— Data for analysis —
import Summits.Ventures.PercRepro.S1DisjointSumY

/-!
# PercRepro — THE DOUBLE COUNT ON THE TOP TWO RANK LEVELS OF A COLOOP-FREE MATROID (p2, gen 28;
SUBCLAIM-S1 §6.10 (xvii)(f))

`2 · f(r − 1) ≤ r · f(r)` for a coloop-free finite matroid of rank `r ≥ 1`, where
`f(a) = #{A ⊆ E : ρ(A) = a}` (`rankSet`). Count the pairs `(A, x)` with `ρ(A) = r − 1` and `x ∈ E ∖ cl A`
(`extPairs`): every `A` has at least two such `x` (`cl A` is a hyperplane; were only one point `x` missing,
`E ∖ {x} ⊆ cl A` would make `x` a coloop), and every set `S = A ∪ {x}` — spanning, of rank `r` — arises from at
most `r` pairs (`x ∉ cl(S ∖ {x})`, and the elements of `S` with that property form an independent set). This is
the profile inequality `P(M₁)` of the 4-circuit-summand consumer (`2.2 f(5) ≤ 11 f(6)` is `f(5) ≤ 5 f(6)`, and
the double count gives `f(5) ≤ 3 f(6)`). Nothing is claimed about any cell.

* `extPairs` — the extension pairs at a level; `extPairs_finite`;
* `two_le_ncard_ground_sdiff_closure` — a rank-`(r − 1)` set of a coloop-free rank-`r` matroid misses at least
  two points of its closure's complement;
* `indep_setOf_notMem_closure_sdiff`, `ncard_setOf_notMem_closure_sdiff_le` — the «private» elements of a set
  are independent, hence at most `r` of them;
* `two_mul_ncard_rankSet_le_ncard_extPairs`, `ncard_extPairs_le` — the two sides of the double count;
* **`two_mul_ncard_rankSet_le`** — `2 · f(r − 1) ≤ r · f(r)`.
Axioms: standard.
-/

open scoped Matroid

namespace PercRepro

namespace S1

open Set

variable {α : Type}

/-- The extension pairs at level `k`: `(A, x)` with `A ⊆ E`, `ρ(A) = k` and `x ∈ E ∖ cl A`. -/
def extPairs (M : Matroid α) (k : ℕ) : Set (Set α × α) :=
  {P : Set α × α | P.1 ∈ rankSet M k ∧ P.2 ∈ M.E \ M.closure P.1}

/-- A rank-level set of a finite matroid is finite. -/
theorem rankSet_finite (M : Matroid α) [M.Finite] (k : ℕ) : (rankSet M k).Finite :=
  M.ground_finite.finite_subsets.subset (fun _ hA => hA.1)

/-- The extension pairs of a finite matroid form a finite set. -/
theorem extPairs_finite (M : Matroid α) [M.Finite] (k : ℕ) : (extPairs M k).Finite :=
  (M.ground_finite.finite_subsets.prod M.ground_finite).subset
    (fun _ hP => ⟨hP.1.1, hP.2.1⟩)

/-- **At least two extension points**: in a coloop-free matroid of rank `r + 1`, a set of rank `r` has at least
two points of the ground set outside its closure. -/
theorem two_le_ncard_ground_sdiff_closure (M : Matroid α) [M.Finite] {r : ℕ} (hr : M.eRank = r + 1)
    (hcol : M.coloops = ∅) {A : Set α} (hA : A ∈ rankSet M r) : 2 ≤ (M.E \ M.closure A).ncard := by
  obtain ⟨_, hrA⟩ := hA
  have hfin : (M.E \ M.closure A).Finite := M.ground_finite.subset sdiff_subset
  by_contra hlt
  have h1 : (M.E \ M.closure A).ncard ≤ 1 := by omega
  rw [ncard_le_one_iff_eq hfin] at h1
  rcases h1 with h0 | ⟨x, hx⟩
  · -- the whole ground set lies in `cl A`, so the rank of `M` is at most `r`
    have hsub : M.E ⊆ M.closure A := by
      intro y hy
      by_contra hy'
      have hmem : y ∈ M.E \ M.closure A := ⟨hy, hy'⟩
      rw [h0] at hmem
      exact hmem
    have hle := M.eRk_mono hsub
    rw [M.eRk_closure_eq, ← M.eRank_def, hr, hrA] at hle
    have hle' : r + 1 ≤ r := by exact_mod_cast hle
    omega
  · -- exactly one point `x` is missing: it is a coloop
    have hxmem : x ∈ M.E \ M.closure A := by rw [hx]; exact mem_singleton x
    have hsub : M.E \ {x} ⊆ M.closure A := by
      intro y hy
      by_contra hy'
      have hmem : y ∈ M.E \ M.closure A := ⟨hy.1, hy'⟩
      rw [hx] at hmem
      exact hy.2 hmem
    have hcolx : M.IsColoop x := by
      rw [Matroid.isColoop_iff_notMem_closure_compl hxmem.1]
      intro hmem
      have h2 := M.closure_subset_closure hsub hmem
      rw [M.closure_closure] at h2
      exact hxmem.2 h2
    have hmem : x ∈ M.coloops := hcolx
    rw [hcol] at hmem
    exact hmem

/-- The elements of `S ⊆ E` outside the closure of the rest of `S` form an independent set. -/
theorem indep_setOf_notMem_closure_sdiff (M : Matroid α) {S : Set α} (hS : S ⊆ M.E) :
    M.Indep {x ∈ S | x ∉ M.closure (S \ {x})} := by
  rw [Matroid.indep_iff_forall_notMem_closure_sdiff (fun x hx => hS hx.1)]
  intro e he hmem
  apply he.2
  refine M.closure_subset_closure ?_ hmem
  intro y hy
  exact ⟨hy.1.1, hy.2⟩

/-- At most `r` elements of `S ⊆ E` lie outside the closure of the rest of `S`, `r` the rank of `M`. -/
theorem ncard_setOf_notMem_closure_sdiff_le (M : Matroid α) [M.Finite] {r : ℕ} (hr : M.eRank = r)
    {S : Set α} (hS : S ⊆ M.E) : {x ∈ S | x ∉ M.closure (S \ {x})}.ncard ≤ r := by
  have h := (indep_setOf_notMem_closure_sdiff M hS).encard_le_eRank
  rw [hr] at h
  exact (encard_le_coe_iff_finite_ncard_le.mp h).2

/-- The fibre of `(A, x) ↦ A ∪ {x}` over `S`. -/
def extFibre (M : Matroid α) (k : ℕ) (S : Set α) : Set (Set α × α) :=
  {P ∈ extPairs M k | insert P.2 P.1 = S}

/-- **The fibre over `S` has at most `r` members**: `(A, x) ↦ x` is injective on it, into the independent
set of «private» elements of `S`. -/
theorem ncard_extFibre_le (M : Matroid α) [M.Finite] {r : ℕ} (hr : M.eRank = r) (k : ℕ) {S : Set α}
    (hS : S ⊆ M.E) : (extFibre M k S).ncard ≤ r := by
  refine le_trans ?_ (ncard_setOf_notMem_closure_sdiff_le M hr hS)
  have hfinI : {x ∈ S | x ∉ M.closure (S \ {x})}.Finite := M.ground_finite.subset (fun x hx => hS hx.1)
  refine ncard_le_ncard_of_injOn (fun P : Set α × α => P.2) ?_ ?_ hfinI
  · rintro ⟨A, x⟩ ⟨⟨⟨hAE, -⟩, hxE, hxcl⟩, hAx⟩
    have hxA : x ∉ A := fun hxA => hxcl (M.subset_closure A hAE hxA)
    refine ⟨?_, ?_⟩
    · show x ∈ S
      rw [← hAx]; exact mem_insert x A
    · show x ∉ M.closure (S \ {x})
      rw [← hAx, insert_sdiff_self_of_notMem hxA]
      exact hxcl
  · rintro ⟨A, x⟩ ⟨⟨⟨hAE, -⟩, -, hxcl⟩, hAx⟩ ⟨B, y⟩ ⟨⟨⟨hBE, -⟩, -, hycl⟩, hBy⟩ hxy
    have hxy' : x = y := hxy
    subst hxy'
    have hxA : x ∉ A := fun hxA => hxcl (M.subset_closure A hAE hxA)
    have hxB : x ∉ B := fun hxB => hycl (M.subset_closure B hBE hxB)
    have hAB : A = B := by
      rw [← insert_sdiff_self_of_notMem hxA, ← insert_sdiff_self_of_notMem hxB, hAx, hBy]
    rw [hAB]

/-- **The upper side of the double count**: the extension pairs at level `r` number at most
`(r + 1) · f(r + 1)`, `r + 1` the rank. -/
theorem ncard_extPairs_le (M : Matroid α) [M.Finite] {r : ℕ} (hr : M.eRank = r + 1) :
    (extPairs M r).ncard ≤ (r + 1) * (rankSet M (r + 1)).ncard := by
  have hT : (rankSet M (r + 1)).Finite := rankSet_finite M (r + 1)
  have hsub : extPairs M r ⊆ ⋃ S ∈ rankSet M (r + 1), extFibre M r S := by
    rintro ⟨A, x⟩ ⟨⟨hAE, hrA⟩, hxE, hxcl⟩
    rw [mem_iUnion₂]
    refine ⟨insert x A, ⟨insert_subset hxE hAE, ?_⟩, ⟨⟨hAE, hrA⟩, hxE, hxcl⟩, rfl⟩
    rw [Matroid.eRk_insert_eq_add_one ⟨hxE, hxcl⟩, hrA]
    push_cast
    rfl
  have hfib_fin : ∀ S ∈ rankSet M (r + 1), (extFibre M r S).Finite :=
    fun S _ => (extPairs_finite M r).subset (fun P hP => hP.1)
  calc (extPairs M r).ncard ≤ (⋃ S ∈ rankSet M (r + 1), extFibre M r S).ncard :=
        ncard_le_ncard hsub (hT.biUnion hfib_fin)
    _ ≤ ∑ᶠ S ∈ rankSet M (r + 1), (extFibre M r S).ncard := hT.ncard_biUnion_le _
    _ = ∑ S ∈ hT.toFinset, (extFibre M r S).ncard := finsum_mem_eq_finite_toFinset_sum _ hT
    _ ≤ hT.toFinset.card • (r + 1) := by
        apply Finset.sum_le_card_nsmul
        intro S hS
        rw [Finite.mem_toFinset] at hS
        exact ncard_extFibre_le M hr r hS.1
    _ = (r + 1) * (rankSet M (r + 1)).ncard := by
        rw [smul_eq_mul, ncard_eq_toFinset_card _ hT, mul_comm]

/-- **The lower side of the double count**: the extension pairs at level `r` number at least `2 · f(r)`
when `M` is coloop-free of rank `r + 1`. -/
theorem two_mul_ncard_rankSet_le_ncard_extPairs (M : Matroid α) [M.Finite] {r : ℕ}
    (hr : M.eRank = r + 1) (hcol : M.coloops = ∅) : 2 * (rankSet M r).ncard ≤ (extPairs M r).ncard := by
  have hT : (rankSet M r).Finite := rankSet_finite M r
  have heq : extPairs M r = ⋃ A ∈ rankSet M r, ({A} ×ˢ (M.E \ M.closure A) : Set (Set α × α)) := by
    ext ⟨A, x⟩
    simp only [extPairs, mem_setOf_eq, mem_iUnion, mem_prod, mem_singleton_iff, exists_prop]
    constructor
    · rintro ⟨hA, hx⟩
      exact ⟨A, hA, rfl, hx⟩
    · rintro ⟨B, hB, rfl, hx⟩
      exact ⟨hB, hx⟩
  have hfin : ∀ A ∈ rankSet M r, (({A} ×ˢ (M.E \ M.closure A) : Set (Set α × α))).Finite :=
    fun A _ => (finite_singleton A).prod (M.ground_finite.subset sdiff_subset)
  have hdisj : (rankSet M r).PairwiseDisjoint
      (fun A : Set α => ({A} ×ˢ (M.E \ M.closure A) : Set (Set α × α))) := by
    intro A _ B _ hAB
    rw [Function.onFun, Set.disjoint_left]
    rintro ⟨C, x⟩ ⟨hC1, -⟩ ⟨hC2, -⟩
    apply hAB
    rw [mem_singleton_iff] at hC1 hC2
    rw [← hC1, ← hC2]
  rw [heq, hT.ncard_biUnion hfin hdisj, finsum_mem_eq_finite_toFinset_sum _ hT]
  calc 2 * (rankSet M r).ncard = hT.toFinset.card • 2 := by
        rw [smul_eq_mul, ncard_eq_toFinset_card _ hT, mul_comm]
    _ ≤ ∑ A ∈ hT.toFinset, (({A} ×ˢ (M.E \ M.closure A) : Set (Set α × α))).ncard := by
        apply Finset.card_nsmul_le_sum
        intro A hA
        rw [Finite.mem_toFinset] at hA
        rw [ncard_prod, ncard_singleton, one_mul]
        exact two_le_ncard_ground_sdiff_closure M hr hcol hA

/-- **THE DOUBLE COUNT**: for a coloop-free finite matroid of rank `r + 1`,
`2 · #{A ⊆ E : ρ(A) = r} ≤ (r + 1) · #{A ⊆ E : ρ(A) = r + 1}`. -/
theorem two_mul_ncard_rankSet_le (M : Matroid α) [M.Finite] {r : ℕ} (hr : M.eRank = r + 1)
    (hcol : M.coloops = ∅) : 2 * (rankSet M r).ncard ≤ (r + 1) * (rankSet M (r + 1)).ncard :=
  (two_mul_ncard_rankSet_le_ncard_extPairs M hr hcol).trans (ncard_extPairs_le M hr)

end S1

end PercRepro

— Task goal —
Filter the records above for lines containing the word "hycl", and copy those lines.

— Problem solution —
  · rintro ⟨A, x⟩ ⟨⟨⟨hAE, -⟩, -, hxcl⟩, hAx⟩ ⟨B, y⟩ ⟨⟨⟨hBE, -⟩, -, hycl⟩, hBy⟩ hxy
    have hxB : x ∉ B := fun hxB => hycl (M.subset_closure B hBE hxB)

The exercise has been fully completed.